İsveç’in 1995 yılında Avrupa Birliği’ne girmesiyle alkol tekelinde büyük değişiklikler oldu. Systembolaget kalsa da, alkol ihraç ve ithaliyle satışına dair başka şirketlerin kurulmasına izin çıktı. İsveçlilerin yurtdışı gezilerinden dönerken yanlarında alkollü içki getirmelerine de izin çıktı. İnternet üzerinden verilen siparişler ama yine Systembolaget üzerinden değerinin % 17si kadar vergi ödenerek yapıldı. 1995 ila 2005 yılları arsında İsveç’te alkol tüketimi hızla arttı. Ancak ilk 10 yıldaki eski heyecan zamanla yatıştı ve son dönemde İsveç alkol tüketiminin artmadığı görülüyor.

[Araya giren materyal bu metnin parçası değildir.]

/-- The six vertical rows on `u₂ = 0`, written out:
`R_S = c₀ + u₁ t⁻¹ c₂ + v c₃ + v² c₆ + u₁ v t⁻¹ c₅`, `R_W = c₁ + v c₂ + u₁ t c₃ + u₁ v t c₆ + u₁² c₅`,
`R_E = c₂ + v c₁ + u₁ t c₀`, `R_W↑ = c₄ + v c₅ + u₁ t c₆`,
`R_E↑ = c₅ + v c₄ + u₁ t c₃ + u₁ v t c₀ + u₁² c₁`, `R_N↑ = c₆ + u₁ t⁻¹ c₄ + v c₃ + v² c₀ + u₁ v t⁻¹ c₁`. [cite: Glazman2015WeightedSAW, Lemma 3.1 (proof: "solving this linear system")] -/
theorem dominoRowsV_iff_of_u₂_eq_zero (ht : t ≠ 0) (h2 : W.u₂ = 0) (c : Fin 7 → ℂ) :
    DominoRowsV W t c ↔
      (c 0 + W.u₁ * t⁻¹ * c 2 + W.v * c 3 + W.v ^ 2 * c 6 + W.u₁ * W.v * t⁻¹ * c 5 = 0 ∧
        c 1 + W.v * c 2 + W.u₁ * t * c 3 + W.u₁ * W.v * t * c 6 + W.u₁ ^ 2 * c 5 = 0 ∧
        c 2 + W.v * c 1 + W.u₁ * t * c 0 = 0 ∧
        c 4 + W.v * c 5 + W.u₁ * t * c 6 = 0 ∧
        c 5 + W.v * c 4 + W.u₁ * t * c 3 + W.u₁ * W.v * t * c 0 + W.u₁ ^ 2 * c 1 = 0 ∧
        c 6 + W.u₁ * t⁻¹ * c 4 + W.v * c 3 + W.v ^ 2 * c 0 + W.u₁ * W.v * t⁻¹ * c 1 = 0) := by
  have e : ∀ (d : Fin 4 → ℂ) (p : Side),
      plaqRow W t d p = d 2 * arcW W (arcKind p .W) * t ^ qTurn p .W +
      d 0 * arcW W (arcKind p .E) * t ^ qTurn p .E + d 3 * arcW W (arcKind p .S) * t ^ qTurn p .S +
      d 1 * arcW W (arcKind p .N) * t ^ qTurn p .N := plaqRow_eq W t
  have hti : t * t⁻¹ = 1 := mul_inv_cancel₀ ht
  simp only [DominoRowsV, dressDown, dressUp, innerUp, innerDown, e, arcKind, arcW, qTurn, h2,
    Matrix.cons_val_zero, Matrix.cons_val_one, Matrix.head_cons, Matrix.cons_val_two,
        Matrix.tail_cons,
    Matrix.cons_val_three, zpow_zero, zpow_one, zpow_neg, mul_one, mul_zero, zero_mul, add_zero,
        zero_add,
    Int.reduceNeg]
  constructor
  · rintro ⟨hS, hW, hE, hW', hE', hN'⟩
    refine ⟨?_, ?_, ?_, ?_, ?_, ?_⟩
    · linear_combination hS
    · linear_combination hW + (-(W.u₁ ^ 2 * c 5)) * hti
    · linear_combination hE
    · linear_combination hW'
    · linear_combination hE' + (-(W.u₁ ^ 2 * c 1)) * hti
    · linear_combination hN'
  · rintro ⟨hS, hW, hE, hW', hE', hN'⟩
    refine ⟨?_, ?_, ?_, ?_, ?_, ?_⟩
    · linear_combination hS
    · linear_combination hW + (c 5 * W.u₁ ^ 2) * hti
    · linear_combination hE
    · linear_combination hW'
    · linear_combination hE' + (c 1 * W.u₁ ^ 2) * hti
    · linear_combination hN'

Avrupa Adalet Divanı 5 Haziran 2007 tarihli kararında İsveç’in alkol politikasının Avrupa malların serbest dolaşımı anlaşmasına ters olduğuna karar verdi. İsveç’in mahkemeye sürdüğü “gençlik koruma ve halk sağlığı” gerekçelerini hâkimler reddetti. Böylelikle İsveç’in alkol tekelinin de sonuna gelinmiş oldu. Şimdi İsveç iki yol düşünüyor: Birincisi, Systembolaget mağazalarını özelleştirilmek ya da bunların sayısı çoğaltıp, benzer yeni mağazaların açılmasını sağlamak. Ayrıca, mağazaların hafta da 10 saat daha fazla açık kalması planlanıyor. İkinci yol ise, tıpkı Almanya, Avusturya ve İsveç’te olduğu gibi marketlerde alkol satılmasına izin verilmesi. Her iki durumda da satıcıların eğitimli olması ve alıcıların da en az 20 yaşında olması öngörülüyor.

Demek ki neymiş, İsveç’te alkol yasak değilmiş.  Demek ki neymiş, Avrupa’da da öyle olmuyormuş!